Start of EXCERPTED RECORDS
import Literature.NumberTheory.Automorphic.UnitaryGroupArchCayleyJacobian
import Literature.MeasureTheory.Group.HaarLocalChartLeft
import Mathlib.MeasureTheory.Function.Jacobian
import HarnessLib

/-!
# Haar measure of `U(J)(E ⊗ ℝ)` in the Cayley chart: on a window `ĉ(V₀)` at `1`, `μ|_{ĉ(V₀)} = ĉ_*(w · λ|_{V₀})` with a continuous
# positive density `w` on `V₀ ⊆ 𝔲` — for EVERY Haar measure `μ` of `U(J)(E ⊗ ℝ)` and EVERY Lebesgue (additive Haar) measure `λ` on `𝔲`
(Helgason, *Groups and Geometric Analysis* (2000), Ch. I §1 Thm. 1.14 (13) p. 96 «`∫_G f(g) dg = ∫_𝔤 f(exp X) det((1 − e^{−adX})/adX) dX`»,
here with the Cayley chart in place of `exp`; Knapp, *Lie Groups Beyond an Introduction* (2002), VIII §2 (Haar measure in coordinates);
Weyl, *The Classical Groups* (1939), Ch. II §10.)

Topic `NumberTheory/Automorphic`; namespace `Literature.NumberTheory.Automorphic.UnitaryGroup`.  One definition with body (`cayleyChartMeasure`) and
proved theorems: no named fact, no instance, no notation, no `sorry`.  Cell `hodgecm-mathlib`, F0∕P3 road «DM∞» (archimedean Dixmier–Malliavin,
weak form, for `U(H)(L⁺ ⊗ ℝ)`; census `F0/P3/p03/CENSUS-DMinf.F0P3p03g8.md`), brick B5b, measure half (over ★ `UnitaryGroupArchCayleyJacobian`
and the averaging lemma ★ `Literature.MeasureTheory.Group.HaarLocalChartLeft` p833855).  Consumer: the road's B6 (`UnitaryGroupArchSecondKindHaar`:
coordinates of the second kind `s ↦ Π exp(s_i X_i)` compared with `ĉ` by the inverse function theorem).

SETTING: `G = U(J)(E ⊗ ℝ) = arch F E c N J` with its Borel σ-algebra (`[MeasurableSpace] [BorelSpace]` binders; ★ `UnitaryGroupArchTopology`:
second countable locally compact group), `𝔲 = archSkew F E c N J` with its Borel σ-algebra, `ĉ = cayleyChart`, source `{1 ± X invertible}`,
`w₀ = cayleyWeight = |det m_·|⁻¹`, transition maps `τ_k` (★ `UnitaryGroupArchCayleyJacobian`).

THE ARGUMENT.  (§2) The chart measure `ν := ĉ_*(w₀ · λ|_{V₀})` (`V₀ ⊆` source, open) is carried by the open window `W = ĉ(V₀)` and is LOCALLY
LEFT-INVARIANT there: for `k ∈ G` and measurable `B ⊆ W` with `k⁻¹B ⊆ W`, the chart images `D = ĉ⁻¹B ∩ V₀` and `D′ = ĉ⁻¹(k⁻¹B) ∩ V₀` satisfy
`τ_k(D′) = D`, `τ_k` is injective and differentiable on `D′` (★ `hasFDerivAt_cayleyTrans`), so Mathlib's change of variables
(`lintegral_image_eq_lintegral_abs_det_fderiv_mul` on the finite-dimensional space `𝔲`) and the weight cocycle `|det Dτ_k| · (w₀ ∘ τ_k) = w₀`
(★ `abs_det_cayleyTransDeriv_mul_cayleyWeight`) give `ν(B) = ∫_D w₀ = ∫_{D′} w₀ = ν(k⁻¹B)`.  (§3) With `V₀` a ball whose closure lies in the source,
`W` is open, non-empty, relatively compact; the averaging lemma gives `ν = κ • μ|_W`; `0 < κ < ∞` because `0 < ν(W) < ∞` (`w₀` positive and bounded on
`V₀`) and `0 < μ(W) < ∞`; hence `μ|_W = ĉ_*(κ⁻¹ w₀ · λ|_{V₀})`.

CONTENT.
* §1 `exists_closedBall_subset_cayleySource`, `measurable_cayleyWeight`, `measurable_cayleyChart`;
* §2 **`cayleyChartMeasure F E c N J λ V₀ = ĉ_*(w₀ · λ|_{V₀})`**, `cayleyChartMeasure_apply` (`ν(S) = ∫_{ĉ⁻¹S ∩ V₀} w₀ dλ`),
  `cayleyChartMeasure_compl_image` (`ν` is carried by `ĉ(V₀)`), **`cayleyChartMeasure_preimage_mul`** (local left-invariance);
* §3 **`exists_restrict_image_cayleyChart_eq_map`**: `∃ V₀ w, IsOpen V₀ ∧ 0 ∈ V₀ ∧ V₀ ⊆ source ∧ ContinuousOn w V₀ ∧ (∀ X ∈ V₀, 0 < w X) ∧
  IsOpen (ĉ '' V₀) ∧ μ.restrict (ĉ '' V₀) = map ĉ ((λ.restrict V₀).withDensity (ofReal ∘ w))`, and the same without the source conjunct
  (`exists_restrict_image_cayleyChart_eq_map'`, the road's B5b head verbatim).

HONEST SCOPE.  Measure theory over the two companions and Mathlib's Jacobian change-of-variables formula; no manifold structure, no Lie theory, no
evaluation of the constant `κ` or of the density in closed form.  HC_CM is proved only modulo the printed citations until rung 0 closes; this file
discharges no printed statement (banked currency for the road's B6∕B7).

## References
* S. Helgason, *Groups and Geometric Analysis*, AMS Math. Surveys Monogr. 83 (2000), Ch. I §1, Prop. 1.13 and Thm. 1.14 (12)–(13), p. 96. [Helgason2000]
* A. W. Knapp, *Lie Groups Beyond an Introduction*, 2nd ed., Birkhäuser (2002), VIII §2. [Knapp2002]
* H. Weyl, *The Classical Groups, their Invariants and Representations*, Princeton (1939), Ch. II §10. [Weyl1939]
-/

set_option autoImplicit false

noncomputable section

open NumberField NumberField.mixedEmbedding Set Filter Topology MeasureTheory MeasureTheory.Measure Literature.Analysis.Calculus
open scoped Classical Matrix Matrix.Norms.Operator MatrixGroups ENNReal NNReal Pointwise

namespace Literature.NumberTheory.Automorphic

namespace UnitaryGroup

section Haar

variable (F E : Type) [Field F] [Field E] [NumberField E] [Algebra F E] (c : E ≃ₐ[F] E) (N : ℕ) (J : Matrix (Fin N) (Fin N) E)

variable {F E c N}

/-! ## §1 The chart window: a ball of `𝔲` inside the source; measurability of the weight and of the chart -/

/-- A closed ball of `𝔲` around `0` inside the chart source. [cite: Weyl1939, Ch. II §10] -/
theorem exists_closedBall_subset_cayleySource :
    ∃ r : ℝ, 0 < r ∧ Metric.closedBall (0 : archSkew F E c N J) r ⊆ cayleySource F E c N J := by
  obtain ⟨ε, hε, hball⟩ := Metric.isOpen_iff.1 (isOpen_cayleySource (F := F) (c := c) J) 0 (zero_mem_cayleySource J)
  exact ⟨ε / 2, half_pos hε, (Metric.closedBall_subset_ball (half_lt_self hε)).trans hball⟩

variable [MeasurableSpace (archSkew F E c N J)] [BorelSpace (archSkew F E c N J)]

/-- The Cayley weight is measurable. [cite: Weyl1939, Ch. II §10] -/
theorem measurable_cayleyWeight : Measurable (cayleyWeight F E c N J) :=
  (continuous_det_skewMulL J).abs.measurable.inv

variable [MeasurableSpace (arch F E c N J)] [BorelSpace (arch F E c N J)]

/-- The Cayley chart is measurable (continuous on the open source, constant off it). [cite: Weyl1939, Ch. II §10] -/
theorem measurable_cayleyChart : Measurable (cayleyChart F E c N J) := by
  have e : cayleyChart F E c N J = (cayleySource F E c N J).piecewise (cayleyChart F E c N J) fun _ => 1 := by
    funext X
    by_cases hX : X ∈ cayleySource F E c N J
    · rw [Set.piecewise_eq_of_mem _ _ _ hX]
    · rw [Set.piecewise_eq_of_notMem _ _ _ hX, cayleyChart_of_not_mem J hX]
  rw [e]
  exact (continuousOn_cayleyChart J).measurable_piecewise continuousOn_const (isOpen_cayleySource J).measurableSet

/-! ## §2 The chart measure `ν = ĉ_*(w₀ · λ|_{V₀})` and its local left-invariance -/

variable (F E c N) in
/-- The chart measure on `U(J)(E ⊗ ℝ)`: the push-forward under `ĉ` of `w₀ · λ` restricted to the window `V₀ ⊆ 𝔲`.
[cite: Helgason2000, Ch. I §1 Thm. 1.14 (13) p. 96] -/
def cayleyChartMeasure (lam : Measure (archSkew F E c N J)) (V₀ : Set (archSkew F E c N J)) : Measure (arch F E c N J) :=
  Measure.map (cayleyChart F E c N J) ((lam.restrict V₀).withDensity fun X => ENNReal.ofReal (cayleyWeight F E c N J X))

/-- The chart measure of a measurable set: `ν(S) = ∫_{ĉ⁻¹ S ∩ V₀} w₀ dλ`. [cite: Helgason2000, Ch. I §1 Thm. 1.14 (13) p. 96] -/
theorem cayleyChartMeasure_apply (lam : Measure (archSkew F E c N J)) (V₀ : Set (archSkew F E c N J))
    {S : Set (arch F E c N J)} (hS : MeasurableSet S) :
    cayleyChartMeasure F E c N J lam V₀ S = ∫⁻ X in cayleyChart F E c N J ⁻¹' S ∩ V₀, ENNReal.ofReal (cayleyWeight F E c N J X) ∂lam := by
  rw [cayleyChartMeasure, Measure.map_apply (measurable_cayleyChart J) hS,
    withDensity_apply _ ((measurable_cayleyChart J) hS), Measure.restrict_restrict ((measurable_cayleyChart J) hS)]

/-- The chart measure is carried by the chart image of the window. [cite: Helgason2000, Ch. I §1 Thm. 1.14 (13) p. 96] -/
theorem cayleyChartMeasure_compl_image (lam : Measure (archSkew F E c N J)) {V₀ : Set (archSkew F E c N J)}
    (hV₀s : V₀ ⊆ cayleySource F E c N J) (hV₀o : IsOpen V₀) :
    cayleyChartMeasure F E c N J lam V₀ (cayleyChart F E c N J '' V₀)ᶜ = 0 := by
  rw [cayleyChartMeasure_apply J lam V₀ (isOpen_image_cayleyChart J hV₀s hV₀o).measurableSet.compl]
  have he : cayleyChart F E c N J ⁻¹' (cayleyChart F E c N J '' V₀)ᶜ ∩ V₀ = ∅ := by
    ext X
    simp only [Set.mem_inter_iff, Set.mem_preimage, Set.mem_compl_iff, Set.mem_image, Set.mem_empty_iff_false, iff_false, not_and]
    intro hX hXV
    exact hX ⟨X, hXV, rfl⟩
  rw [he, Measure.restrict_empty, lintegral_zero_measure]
End of EXCERPTED RECORDS
INSTRUCTIONS FOR THE TASK |
Exactly as written, repeat each line from the beginning of the data above to the line containing "proved theorems: no", inclusive.

ANSWER BOX |
import Literature.NumberTheory.Automorphic.UnitaryGroupArchCayleyJacobian
import Literature.MeasureTheory.Group.HaarLocalChartLeft
import Mathlib.MeasureTheory.Function.Jacobian
import HarnessLib

/-!
# Haar measure of `U(J)(E ⊗ ℝ)` in the Cayley chart: on a window `ĉ(V₀)` at `1`, `μ|_{ĉ(V₀)} = ĉ_*(w · λ|_{V₀})` with a continuous
# positive density `w` on `V₀ ⊆ 𝔲` — for EVERY Haar measure `μ` of `U(J)(E ⊗ ℝ)` and EVERY Lebesgue (additive Haar) measure `λ` on `𝔲`
(Helgason, *Groups and Geometric Analysis* (2000), Ch. I §1 Thm. 1.14 (13) p. 96 «`∫_G f(g) dg = ∫_𝔤 f(exp X) det((1 − e^{−adX})/adX) dX`»,
here with the Cayley chart in place of `exp`; Knapp, *Lie Groups Beyond an Introduction* (2002), VIII §2 (Haar measure in coordinates);
Weyl, *The Classical Groups* (1939), Ch. II §10.)

Topic `NumberTheory/Automorphic`; namespace `Literature.NumberTheory.Automorphic.UnitaryGroup`.  One definition with body (`cayleyChartMeasure`) and
proved theorems: no named fact, no instance, no notation, no `sorry`.  Cell `hodgecm-mathlib`, F0∕P3 road «DM∞» (archimedean Dixmier–Malliavin,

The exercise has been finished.